import Summits.QuantumFields.YangMills.Theorems.PoincareLipschitzHistoryTailOfImprove
import Summits.QuantumFields.YangMills.Theorems.PoincareLipschitzImproveOfCore
import Summits.QuantumFields.YangMills.Theorems.PoincareLipschitzImproveCoreOfFlat
import Summits.QuantumFields.YangMills.Theorems.PoincareLipschitzHistoryTailOfVarianceBound
import Summits.QuantumFields.YangMills.Theorems.PoincareLipschitzFlatOrganOfBandHalving
import HarnessLib

/-!
# Crux `HistoryTailL` (stmt-QuantumFields-19936) BY NAME, modulo {K1 (exponential OR Poincaré), «THE FACE IS THE BAND» `hHalvingBand`, `MeanDeviationL`} —
# FILE K-7: the K2 display v4 (★★OWNER WORD 19)

Cell `ym3-torus` (YM ladder rung R3 = continuum SU(2) Yang–Mills on T³ — a RUNG, NOT the Clay problem: not d = 4, not infinite volume, not a mass gap);
LEAD seat `ym-ust-19936-w1` g9 (RULING g9-11 «THE ORGAN IS A BAND»).  Helper `--supports stmt-QuantumFields-19936`; THEOREMS ONLY; two short compositions
over landed files: the display v3 road (✓p708615 `historyTailL_of_hImprove` resp. ★w3 g13's ✓p702925 `historyTailL_of_varianceBound` ∘ ✓p707954
`blockLipschitzL_of_hImprove`; ★w2 g12's ✓p709961 `hImprove_of_core`; this seat's ✓p709591 `hImproveCore_of_flat`) composed with ★w3 g14's band door
✓`PoincareLipschitzFlatOrganOfBandHalving.hImproveCoreFlat_of_halving_band : ∃ Λ⋆ > 0, ((∀ Λ, Λ⋆ ≤ Λ → Λ ≤ 21 → ⟨halving at Λ⟩) → ⟨hImproveCoreFlat v1⟩)`
(over ✓K-6 `halving_below_threshold` (this seat), ✓w7 g13 `flat_of_halving`, ★w3's stability cap G∕H).  THE DISPLAYED BINDER `hHB` = `hHalvingBand` v1
(FROZEN, HOME `ym-ust-19936-w1/g9/FROZEN-hHalvingBand-v1.w1g9.lean.txt`, sha16 ba43742f358b062d): «for EVERY level `0 < Λ ≤ 21`, unit `ℝ⁴`-valued lattice
maps on `ℤ³` that almost minimise the FLAT Dirichlet energy in every sub-box `Q_{ρ+1}(z′) ⊆ Q_R(z)` (slack `δ(Λ)·(ρ+1)`) and have `E(Q_R(z)) ≤ Λ·R`,
`R ≥ R₀(Λ)`, HALVE their normalised energy at one comparable scale: `E(Q_{2r}(z)) ≤ Λ·r`, `r ∈ [R∕C₀(Λ), R∕4]`» — a CLOSED ∀-text, no existential
threshold on the face (the levels below ✓K-6's `Λ⋆` are asked again at zero cost to the supplier; the cap above 21 is ★w3's theorem).  This is the
ε-regularity-at-moderate-energy content (gap form: 21 < 8π) of Schoen–Uhlenbeck 1982∕84 + Luckhaus 1988 for almost-minimisers `B³ → S³`, transferred to the
lattice; NOT in print on `ℤ³`; LINE 25 «CompactnessTransfer» (S1′∕Γ1∕S2♭, registered on stmt-QuantumFields-23533) is its road of record.  NOTHING of it, of K1,
or of `MeanDeviationL` (stmt-QuantumFields-23083) is proved here; `HistoryTailL` is NOT proved.

WHAT IS PROVED (ns `…Theorems.PoincareLipschitzHistoryTailOfHalvingBand`).  Census v3 → v4: removed [hF] · added [hHB] · changed [].
* ★★★ `historyTailL_of_halvingBand (hK1 : ⟨K1-exp, ✓p700135's binder VERBATIM = v3's⟩) (hHB : ⟨hHalvingBand v1 VERBATIM⟩) (hM : MeanDeviationL) : UnitScaleTilt.HistoryTailL`.
* ★★★ `historyTailL_of_poincare_of_halvingBand (hVar : ⟨Poincaré row, ✓p702925's binder VERBATIM = v3's⟩) (hHB) (hM) : HistoryTailL`.
HONEST SCOPE.  Compositions by landed names only; YM₃ on T³ is rung R3, not Clay; YM gap NOT proved.

References: T. Bałaban, CMP 102 (1985) 255–275 [Balaban1985UV3] ((71) p.273); R. Schoen, K. Uhlenbeck, J. Diff. Geom. 17 (1982) 307–335 [SchoenUhlenbeck1982]
(§2, §4); D. Bakry, I. Gentil, M. Ledoux, Analysis and Geometry of Markov Diffusion Operators (2014) [BakryGentilLedoux2014] (Prop. 4.4.2).
-/

set_option autoImplicit false

noncomputable section

namespace Summit.QuantumFields.YangMills.Theorems.PoincareLipschitzHistoryTailOfHalvingBand

open MeasureTheory
open scoped BigOperators
open Literature.MathematicalPhysics.QuantumFieldTheory.Balaban1983to89
open Literature.MathematicalPhysics.QuantumFieldTheory.Balaban1983to89.T3ContinuumYM3Torus
open Literature.MathematicalPhysics.QuantumFieldTheory.Balaban1983to89.T3UnitScaleTilt
open Literature.MathematicalPhysics.QuantumFieldTheory.Balaban1983to89.T3UnitLawDensityEML (ℰp)
open B4Eq19LatticeOperators (Zd box unitVec)
open Summit.QuantumFields.YangMills.Theorems.PoincareLipschitzHistoryTailOfImprove (historyTailL_of_hImprove)
open Summit.QuantumFields.YangMills.Theorems.PoincareLipschitzHistoryTailOfVarianceBound (historyTailL_of_varianceBound)
open Summit.QuantumFields.YangMills.Theorems.PoincareLipschitzOrbitMinHolderRegularityOfImprove (blockLipschitzL_of_hImprove)
open Summit.QuantumFields.YangMills.Theorems.PoincareLipschitzImproveOfCore (hImprove_of_core)
open Summit.QuantumFields.YangMills.Theorems.PoincareLipschitzImproveCoreOfFlat (hImproveCore_of_flat)
open Summit.QuantumFields.YangMills.Theorems.PoincareLipschitzFlatOrganOfBandHalving (hImproveCoreFlat_of_halving_band)

/-- ★★★ **THE CRUX BY NAME FROM K1-exp, THE BAND HALVING `hHalvingBand`, AND `MeanDeviationL`** (display v4, exponential K1 row). [cite: Balaban1985UV3, (71) p.273; SchoenUhlenbeck1982, §4] -/
theorem historyTailL_of_halvingBand
    (hK1 : ∀ (L : ℕ), ∃ (Cc cc : ℝ), 0 ≤ Cc ∧ 0 < cc ∧ ∃ γ₁ : ℝ, 0 < γ₁ ∧ γ₁ ≤ 1 ∧
      ∀ (F : T3Family) (γ : ℝ), F.L = L → 0 < γ → γ ≤ γ₁ → ∀ (K n : ℕ), 1 ≤ n →
        (n : ℝ) ≤ (F.scheme ℰp γ).β K → 2 * n ≤ (F.P K).sitesPerDir 0 →
        ∀ (x₀ : Site (F.P K) 0) (f : GaugeField (F.P K) 0 (Matrix.specialUnitaryGroup (Fin 2) ℂ) → ℝ) (Λ : ℝ), 0 < Λ →
          Measurable f → GaugeField.GaugeInvariant f →
          (∀ U U' : GaugeField (F.P K) 0 (Matrix.specialUnitaryGroup (Fin 2) ℂ),
            (∀ b : PBond (F.P K) 0, (∀ k, (b.src k - x₀ k).val < n) → (∀ k, (b.tgt k - x₀ k).val < n) → U b = U' b) →
              f U = f U') →
          (∀ U U' : GaugeField (F.P K) 0 (Matrix.specialUnitaryGroup (Fin 2) ℂ),
            |f U - f U'| ≤ Λ * Real.sqrt (∑ b : PBond (F.P K) 0, GaugeGroup.dist1 (U b * (U' b)⁻¹) ^ 2)) →
          ∀ r : ℝ, 0 ≤ r →
            (gibbsK F ℰp γ K).real {U | r ≤ f U - ∫ V, f V ∂(gibbsK F ℰp γ K)} ≤
              Cc * Real.exp (-(cc * Real.sqrt ((F.scheme ℰp γ).β K) * r / ((n : ℝ) * Λ))))
    (hHB : ∀ Λ : ℝ, 0 < Λ → Λ ≤ 21 →
      ∃ (δ C₀ R₀ : ℝ), 0 < δ ∧ 1 ≤ C₀ ∧ 1 ≤ R₀ ∧
      ∀ (u : Zd 3 → EuclideanSpace ℝ (Fin 4)) (z : Zd 3) (R : ℤ),
      R₀ ≤ R →
      (∀ y, ‖u y‖ = 1) →
      (∀ (z' : Zd 3) (ρ : ℤ), 0 ≤ ρ → box z' (ρ + 1) ⊆ box z R →
      ∀ v : Zd 3 → EuclideanSpace ℝ (Fin 4), (∀ y, y ∉ box z' ρ → v y = u y) → (∀ y ∈ box z' ρ, ‖v y‖ = 1) →
      ∑ y ∈ box z' (ρ + 1), ∑ μ : Fin 3, ‖u (y + unitVec μ) - u y‖ ^ 2 ≤
      (∑ y ∈ box z' (ρ + 1), ∑ μ : Fin 3, ‖v (y + unitVec μ) - v y‖ ^ 2) + δ * ((ρ : ℝ) + 1)) →
      (∑ y ∈ box z R, ∑ μ : Fin 3, ‖u (y + unitVec μ) - u y‖ ^ 2 ≤ Λ * R) →
      ∃ r : ℤ, 1 ≤ r ∧ (R : ℝ) ≤ C₀ * r ∧ 4 * r ≤ R ∧
      ∑ y ∈ box z (2 * r), ∑ μ : Fin 3, ‖u (y + unitVec μ) - u y‖ ^ 2 ≤ Λ * r)
    (hM : Summit.QuantumFields.YangMills.Theses.PoincareLipschitz.MeanDeviationL) :
    Summit.QuantumFields.YangMills.Theses.UnitScaleTilt.HistoryTailL := by
  obtain ⟨Λs, hΛs, hdoor⟩ := hImproveCoreFlat_of_halving_band
  exact historyTailL_of_hImprove hK1
    (hImprove_of_core (hImproveCore_of_flat (hdoor fun Λ hs h21 => hHB Λ (lt_of_lt_of_le hΛs hs) h21))) hM

/-- ★★★ **THE CRUX BY NAME FROM THE POINCARÉ INEQUALITY FOR `gibbsK`, THE BAND HALVING `hHalvingBand`, AND `MeanDeviationL`** (display v4, Poincaré K1 row —
★w3 g13's ✓p702925 door). [cite: BakryGentilLedoux2014, Prop. 4.4.2; Balaban1985UV3, (71) p.273; SchoenUhlenbeck1982, §4] -/
theorem historyTailL_of_poincare_of_halvingBand
    (hVar : ∀ (L : ℕ), ∃ cV : ℝ, 0 < cV ∧ ∃ γ₁ : ℝ, 0 < γ₁ ∧ γ₁ ≤ 1 ∧
      ∀ (F : T3Family) (γ : ℝ), F.L = L → 0 < γ → γ ≤ γ₁ → ∀ (K n : ℕ), 1 ≤ n →
        (n : ℝ) ≤ (F.scheme ℰp γ).β K → 2 * n ≤ (F.P K).sitesPerDir 0 →
        ∀ (x₀ : Site (F.P K) 0) (f : GaugeField (F.P K) 0 (Matrix.specialUnitaryGroup (Fin 2) ℂ) → ℝ) (Λ : ℝ), 0 < Λ →
          Measurable f → GaugeField.GaugeInvariant f →
          (∀ U U' : GaugeField (F.P K) 0 (Matrix.specialUnitaryGroup (Fin 2) ℂ),
            (∀ b : PBond (F.P K) 0, (∀ k, (b.src k - x₀ k).val < n) → (∀ k, (b.tgt k - x₀ k).val < n) → U b = U' b) →
              f U = f U') →
          (∀ U U' : GaugeField (F.P K) 0 (Matrix.specialUnitaryGroup (Fin 2) ℂ),
            |f U - f U'| ≤ Λ * Real.sqrt (∑ b : PBond (F.P K) 0, GaugeGroup.dist1 (U b * (U' b)⁻¹) ^ 2)) →
          ∀ l : ℝ,
            ∫ U, Real.exp (l * f U) ∂(gibbsK F ℰp γ K) - (∫ U, Real.exp (l / 2 * f U) ∂(gibbsK F ℰp γ K)) ^ 2 ≤
              cV * ((n : ℝ) ^ 2 * Λ ^ 2 / (F.scheme ℰp γ).β K) * l ^ 2 * ∫ U, Real.exp (l * f U) ∂(gibbsK F ℰp γ K))
    (hHB : ∀ Λ : ℝ, 0 < Λ → Λ ≤ 21 →
      ∃ (δ C₀ R₀ : ℝ), 0 < δ ∧ 1 ≤ C₀ ∧ 1 ≤ R₀ ∧
      ∀ (u : Zd 3 → EuclideanSpace ℝ (Fin 4)) (z : Zd 3) (R : ℤ),
      R₀ ≤ R →
      (∀ y, ‖u y‖ = 1) →
      (∀ (z' : Zd 3) (ρ : ℤ), 0 ≤ ρ → box z' (ρ + 1) ⊆ box z R →
      ∀ v : Zd 3 → EuclideanSpace ℝ (Fin 4), (∀ y, y ∉ box z' ρ → v y = u y) → (∀ y ∈ box z' ρ, ‖v y‖ = 1) →
      ∑ y ∈ box z' (ρ + 1), ∑ μ : Fin 3, ‖u (y + unitVec μ) - u y‖ ^ 2 ≤
      (∑ y ∈ box z' (ρ + 1), ∑ μ : Fin 3, ‖v (y + unitVec μ) - v y‖ ^ 2) + δ * ((ρ : ℝ) + 1)) →
      (∑ y ∈ box z R, ∑ μ : Fin 3, ‖u (y + unitVec μ) - u y‖ ^ 2 ≤ Λ * R) →
      ∃ r : ℤ, 1 ≤ r ∧ (R : ℝ) ≤ C₀ * r ∧ 4 * r ≤ R ∧
      ∑ y ∈ box z (2 * r), ∑ μ : Fin 3, ‖u (y + unitVec μ) - u y‖ ^ 2 ≤ Λ * r)
    (hM : Summit.QuantumFields.YangMills.Theses.PoincareLipschitz.MeanDeviationL) :
    Summit.QuantumFields.YangMills.Theses.UnitScaleTilt.HistoryTailL := by
  obtain ⟨Λs, hΛs, hdoor⟩ := hImproveCoreFlat_of_halving_band
  exact historyTailL_of_varianceBound hVar (blockLipschitzL_of_hImprove
    (hImprove_of_core (hImproveCore_of_flat (hdoor fun Λ hs h21 => hHB Λ (lt_of_lt_of_le hΛs hs) h21)))) hM

end Summit.QuantumFields.YangMills.Theorems.PoincareLipschitzHistoryTailOfHalvingBand

end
===============
- _EXERCISE PROMPT_
Pull every line containing "MathematicalPhysics" from the data.

- _RESULT OF THIS EXERCISE_
open Literature.MathematicalPhysics.QuantumFieldTheory.Balaban1983to89
open Literature.MathematicalPhysics.QuantumFieldTheory.Balaban1983to89.T3ContinuumYM3Torus
open Literature.MathematicalPhysics.QuantumFieldTheory.Balaban1983to89.T3UnitScaleTilt
open Literature.MathematicalPhysics.QuantumFieldTheory.Balaban1983to89.T3UnitLawDensityEML (ℰp)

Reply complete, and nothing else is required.